* **What you should do**:
When you find the line with "continuous_aug := continuous_fst" among the records below, reproduce it and each line after it exactly, ending with the line with "(iv) p.72] -/".

* **Supplied data**:
/-
Copyright (c) 2026. All rights reserved.
Released under Apache 2.0 license as described in the file LICENSE.
Authors: abc-iut cell, seat abc-iut-L4-t9 (gen 4; block W2-B2, model of [AbsTopIII] Cor 3.7 — honest
scope of the lift datum `θ^bi`).
-/
import Literature.AnabelianGeometry.AbsoluteAnabelian.AbsTopIII.BiAnabelianModelNonRigidity
import Literature.AnabelianGeometry.AbsoluteAnabelian.AbsTopIII.BiAnabelianModelSlim
import HarnessLib

/-!
# [AbsTopIII] Cor 3.7 (ii): the bi-anabelian lift datum `θ^bi` does NOT exist for the bare model of
# MLF-Galois `TF`-pairs on `ℚ̄_p`, nor for its slim sub-model — it is exactly the Cor 1.10 input

S. Mochizuki, *Topics in absolute anabelian geometry III* [MochizukiAbsTopIII2015] (kurims manuscript
`paper:url-5493eb38cbb7`), Cor 3.7 (ii) p. 87: "`θ^bi : pr^bi_1 ⥲ pr^bi_2` the isomorphism between the two
projection functors `pr^bi_1, pr^bi_2 : 𝒳 ×_𝔈 𝒳 → 𝒳` that arises from the functoriality — i.e., the
bi-anabelian [or 'Grothendieck Conjecture'-type] portion [cf. Remark 1.9.8] — of the 'group-theoretic'
algorithms of Corollary 1.10", for `𝒳 = 𝒞^{MLF-sB}_{T𝔽}` (pairs OF STRICTLY BELYI TYPE) and
`𝔈 = 𝒯𝔾_{sB}`.

abc-iut-L4-t9 typed `θ^bi` as the hypothesis structure `FiberSquare.BiAnabelianLift` and proved Cor 3.7
(ii)/(iv)/(v) "for every `θ`" over every abstract setting, over the MODEL `TFModel.modelSetting p` (gen 3,
ALL model pairs `(Π_k ↷ ℚ̄_p)`, `𝔈 =` all topological groups and their isomorphisms) and over its slim
sub-model `TFModel.modelSettingSlim p` (gen 4).  THIS FILE records, as kernel facts, that at these two
models the quantification over `θ` is VACUOUS — so there (ii), the second incompatibility of (iv), and (v)
are REDUCED to `θ^bi`, not discharged — and hence that `θ^bi` is precisely where Cor 1.10 (the relative
bi-anabelian input for strictly-Belyi-type curves, campaign-L base) enters Cor 3.7:

* `TFModel.swapObj p` — the model object `(Π := G × G ↠ G ↷ ℚ̄_p)` over `ℚ_p` (`ε = pr₁`,
  `G = Gal(ℚ̄_p/ℚ_p)`), legitimate Def 3.1 (i) data ("let `Π_k` be a topological group, equipped with a
  continuous surjection `ε_k : Π_k ↠ G_k`") that is NOT of strictly Belyi type; its `Π` is slim
  (`isSlimGroup_prod`), so it even lies in `TFModel.Slim p`;
* `TFModel.gal_map_ne_swap` — no endomorphism of `swapObj` in `𝒳` lies over the factor swap
  `G × G ⥲ G × G` (it would force `σ g₁ σ⁻¹ = g₂` on `ℚ̄_p` for all `(g₁, g₂)`, but `G ≠ 1`:
  `σ(√p) = -√p` for some `σ`, gen 3's `exists_algEquiv_neg_sqrtPrime`);
* `TFModel.isEmpty_biAnabelianLift_modelSetting`, `TFModel.isEmpty_biAnabelianLift_modelSettingSlim` —
  **no bi-anabelian lift datum exists** for the bare model and for the slim sub-model.

The honest home of `θ^bi` is a `P`-sub-model for `P` = "of strictly Belyi type" (the tree has no étale
`π₁`; cf. the `P`-parametrised devices `BiAnabelianSetting.restrict P` / `TFModel.isIdRigid_fullSubcategory_of_slim P`
and abc-iut-L4-t5's `P`-parametrised Cor 3.6 model).  HONEST FRAMING: statements about OUR models; they
contradict nothing in print (print never claims `θ^bi` for arbitrary `Π_k`) and bear on nothing in
[IUTchIII] Cor. 3.12.
-/

set_option autoImplicit false

noncomputable section

namespace Literature.AnabelianGeometry.AbsoluteAnabelian.AbsTopIII

open CategoryTheory CategoryTheory.Limits
open Literature.AlgebraicGeometry.Frobenioids (IsSlimGroup)

/-! ## Products of slim groups are slim -/

/-- The product of two slim topological groups is slim: an open subgroup `U ⊆ G × H` contains
`U₁ × U₂` with `U₁ = {g | (g,1) ∈ U}`, `U₂ = {h | (1,h) ∈ U}` open subgroups, and a centraliser of `U`
centralises `U₁ × 1` and `1 × U₂` componentwise. [cite: MochizukiAbsTopIII2015, Section 0 p.27] -/
theorem isSlimGroup_prod {G H : Type*} [Group G] [TopologicalSpace G] [Group H] [TopologicalSpace H]
    (hG : IsSlimGroup G) (hH : IsSlimGroup H) : IsSlimGroup (G × H) := by
  refine ⟨fun U hU => ?_⟩
  rw [eq_bot_iff]
  rintro ⟨a, b⟩ hz
  rw [Subgroup.mem_centralizer_iff] at hz
  -- the open subgroups `U₁ ⊆ G`, `U₂ ⊆ H`
  let U₁ : Subgroup G := U.comap (MonoidHom.inl G H)
  let U₂ : Subgroup H := U.comap (MonoidHom.inr G H)
  have hU₁ : IsOpen (U₁ : Set G) := hU.preimage (Continuous.prodMk_left 1)
  have hU₂ : IsOpen (U₂ : Set H) := hU.preimage (Continuous.prodMk_right 1)
  have ha : a ∈ Subgroup.centralizer (U₁ : Set G) := by
    rw [Subgroup.mem_centralizer_iff]
    intro g hg
    have := hz (g, 1) hg
    simpa using congrArg Prod.fst this
  have hb : b ∈ Subgroup.centralizer (U₂ : Set H) := by
    rw [Subgroup.mem_centralizer_iff]
    intro h hh
    have := hz (1, h) hh
    simpa using congrArg Prod.snd this
  rw [hG.centralizer_eq_bot U₁ hU₁, Subgroup.mem_bot] at ha
  rw [hH.centralizer_eq_bot U₂ hU₂, Subgroup.mem_bot] at hb
  rw [Subgroup.mem_bot, ha, hb]
  rfl

namespace TFModel

variable (p : ℕ) [hp : Fact p.Prime]

/-! ## The witness object `(G × G ↠ G ↷ ℚ̄_p)` and the factor swap -/

/-- `G := Gal(ℚ̄_p/ℚ_p)` viewed over the bottom intermediate field `⊥ = ℚ_p` (the Galois group of the
model objects over `ℚ_p`). [cite: MochizukiAbsTopIII2015, Definition 3.1 (i) p.66] -/
abbrev GalBot : Type := PadicAlgCl p ≃ₐ[(⊥ : IntermediateField ℚ_[p] (PadicAlgCl p))] PadicAlgCl p

/-- **The witness object** `swapObj = (Π := G × G ↠ G ↷ ℚ̄_p)` over `ℚ_p`, `ε =` first projection:
Def 3.1 (i) model data with a `Π_k` that is not of strictly Belyi type.
[cite: MochizukiAbsTopIII2015, Definition 3.1 (i) p.66] -/
def swapObj : TFModel p where
  k := ⊥
  D := { Pi := GalBot p × GalBot p
         aug := MonoidHom.fst _ _
         continuous_aug := continuous_fst
         aug_surjective := Prod.fst_surjective }

/-- The action of `(g₁, g₂) ∈ G × G` on `ℚ̄_p` is through `g₁`.
[cite: MochizukiAbsTopIII2015, Definition 3.1 (i) p.67] -/
theorem swapObj_augQ_apply (g : (swapObj p).pair.Pi) (x : PadicAlgCl p) :
    (swapObj p).augQ g x = (show GalBot p × GalBot p from g).1 x := rfl

/-- `Π = G × G` is slim (`G = G_{ℚ_p}` is slim: `isSlimGroup_galk`; products of slim groups are slim),
so `swapObj` lies in the slim sub-model `TFModel.Slim p`. [cite: MochizukiAbsTopIII2015, Proposition 3.2 (iv) p.72] -/
theorem swapObj_isSlim : IsSlimGroup (swapObj p).pair.Pi :=
  isSlimGroup_prod (isSlimGroup_galk (swapObj p)) (isSlimGroup_galk (swapObj p))

/-- The factor swap `G × G ⥲ G × G` as an isomorphism of topological groups.
[cite: MochizukiAbsTopIII2015, Cor 3.7 (ii) p.87] -/
def swapEquiv : (GalBot p × GalBot p) ≃ₜ* (GalBot p × GalBot p) :=
  ContinuousMulEquiv.mk' (Homeomorph.prodComm (GalBot p) (GalBot p)) fun _ _ => rfl

/-- The factor swap as an isomorphism `gal(swapObj) ≅ gal(swapObj)` in `𝔈 = TopGroupObj` — an object
`(swapObj, swapObj, swap)` of the fibre square `𝒳 ×_𝔈 𝒳`.
[cite: MochizukiAbsTopIII2015, Cor 3.7 (ii) p.87] -/
def swapGalIso : (TFModel.gal p).obj (swapObj p) ≅ (TFModel.gal p).obj (swapObj p) :=
  TopGroupObj.isoOfHom ⟨swapEquiv p⟩

/-- **No endomorphism of `swapObj` in `𝒳` lies over the factor swap**: compatibility with the actions
would give `σ ∘ g₁ = g₂ ∘ σ` on `ℚ̄_p` for all `(g₁, g₂) ∈ G × G`, i.e. (with `g₁ = 1`) `g₂ = 1` for every
`g₂ ∈ G` — but `σ₀(√p) = -√p ≠ √p` for some `σ₀ ∈ G` (gen 3's `exists_algEquiv_neg_sqrtPrime`).
[cite: MochizukiAbsTopIII2015, Cor 3.7 (ii) p.87] -/
theorem gal_map_ne_swap (f : swapObj p ⟶ swapObj p) : (TFModel.gal p).map f ≠ (swapGalIso p).hom := by
  intro hf
  obtain ⟨σ₀, hσ₀⟩ := exists_algEquiv_neg_sqrtPrime p
  -- `φ_Π (1, g₂) = (g₂, 1)` for `g₂ := liftBot σ₀`
  have hPi : (f : Hom _ _).hom.homPi ((1 : GalBot p), liftBot p σ₀) = (liftBot p σ₀, (1 : GalBot p)) :=
    congrArg (fun φ : TopGroupObj.Hom _ _ => φ.iso ((1 : GalBot p), liftBot p σ₀)) hf
  -- compatibility with the actions at `g = (1, g₂)` and `y = σ_f⁻¹(√p)`:
  -- `ε(φ_Π g)(φ_M y) = φ_M (ε(g) y)`, i.e. `g₂ (φ_M y) = φ_M y`
  have h1 : (f : Hom _ _).hom.homM ((f : Hom _ _).galois.symm (sqrtPrime p)) = sqrtPrime p := by
    rw [← Hom.galois_apply, AlgEquiv.apply_symm_apply]
  have e2 := (f : Hom _ _).augQ_homPi_apply ((1 : GalBot p), liftBot p σ₀)
    ((f : Hom _ _).galois.symm (sqrtPrime p))
  rw [hPi, h1] at e2
  change liftBot p σ₀ (sqrtPrime p) =
    (f : Hom _ _).hom.homM ((1 : GalBot p) ((f : Hom _ _).galois.symm (sqrtPrime p))) at e2
  rw [AlgEquiv.one_apply, h1, liftBot_apply, hσ₀] at e2
  exact neg_sqrtPrime_ne p e2

/-! ## No bi-anabelian lift datum exists for the bare model or its slim sub-model -/

/-- **`θ^bi` does not exist for the bare model `TFModel.modelSetting p`**: its component at the object
`(swapObj, swapObj, swap)` of `𝒳 ×_𝔈 𝒳` would be an endomorphism of `swapObj` over the factor swap.
Hence gen 3's `model_cor_3_7_ii θ` / `model_cor_3_7_iv θ` quantify over an EMPTY type: at this model
Cor 3.7 (ii)/(iv)-second/(v) are reduced to `θ^bi` (= Cor 1.10), not discharged.
[cite: MochizukiAbsTopIII2015, Cor 3.7 (ii) p.87] -/
theorem isEmpty_biAnabelianLift_modelSetting :
    IsEmpty (FiberSquare.BiAnabelianLift (TFModel.modelSetting p).gal) := by
  refine ⟨fun θ => ?_⟩
  let o : CategoricalPullback (TFModel.gal p) (TFModel.gal p) := ⟨swapObj p, swapObj p, swapGalIso p⟩
  exact gal_map_ne_swap p (θ.θbi.hom.app o) (θ.map_θbi o)

/-- **`θ^bi` does not exist for the slim sub-model `TFModel.modelSettingSlim p` either** (`swapObj` has
slim `Π = G × G`): so gen 4's `model_slim_cor_3_7 θ` / `model_slim_cor_3_7_v θ` likewise REDUCE (ii),
(iv)-second and (v) to `θ^bi`; only (i), (iii), (iv)-first are discharged there.  The `sB` hypothesis of
print (Cor 1.10) is thus load-bearing for `θ^bi` and not captured by slimness alone.
[cite: MochizukiAbsTopIII2015, Cor 3.7 (ii) p.87] -/
theorem isEmpty_biAnabelianLift_modelSettingSlim :
    IsEmpty (FiberSquare.BiAnabelianLift (TFModel.modelSettingSlim p).gal) := by
  refine ⟨fun θ => ?_⟩
  let A : TFModel.Slim p := ⟨swapObj p, swapObj_isSlim p⟩
  let o : CategoricalPullback (TFModel.modelSettingSlim p).gal (TFModel.modelSettingSlim p).gal :=
    ⟨A, A, swapGalIso p⟩
  exact gal_map_ne_swap p (θ.θbi.hom.app o).hom (θ.map_θbi o)

end TFModel

end Literature.AnabelianGeometry.AbsoluteAnabelian.AbsTopIII

end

* **Reply**:
         continuous_aug := continuous_fst
         aug_surjective := Prod.fst_surjective }

/-- The action of `(g₁, g₂) ∈ G × G` on `ℚ̄_p` is through `g₁`.
[cite: MochizukiAbsTopIII2015, Definition 3.1 (i) p.67] -/
theorem swapObj_augQ_apply (g : (swapObj p).pair.Pi) (x : PadicAlgCl p) :
    (swapObj p).augQ g x = (show GalBot p × GalBot p from g).1 x := rfl

/-- `Π = G × G` is slim (`G = G_{ℚ_p}` is slim: `isSlimGroup_galk`; products of slim groups are slim),
so `swapObj` lies in the slim sub-model `TFModel.Slim p`. [cite: MochizukiAbsTopIII2015, Proposition 3.2 (iv) p.72] -/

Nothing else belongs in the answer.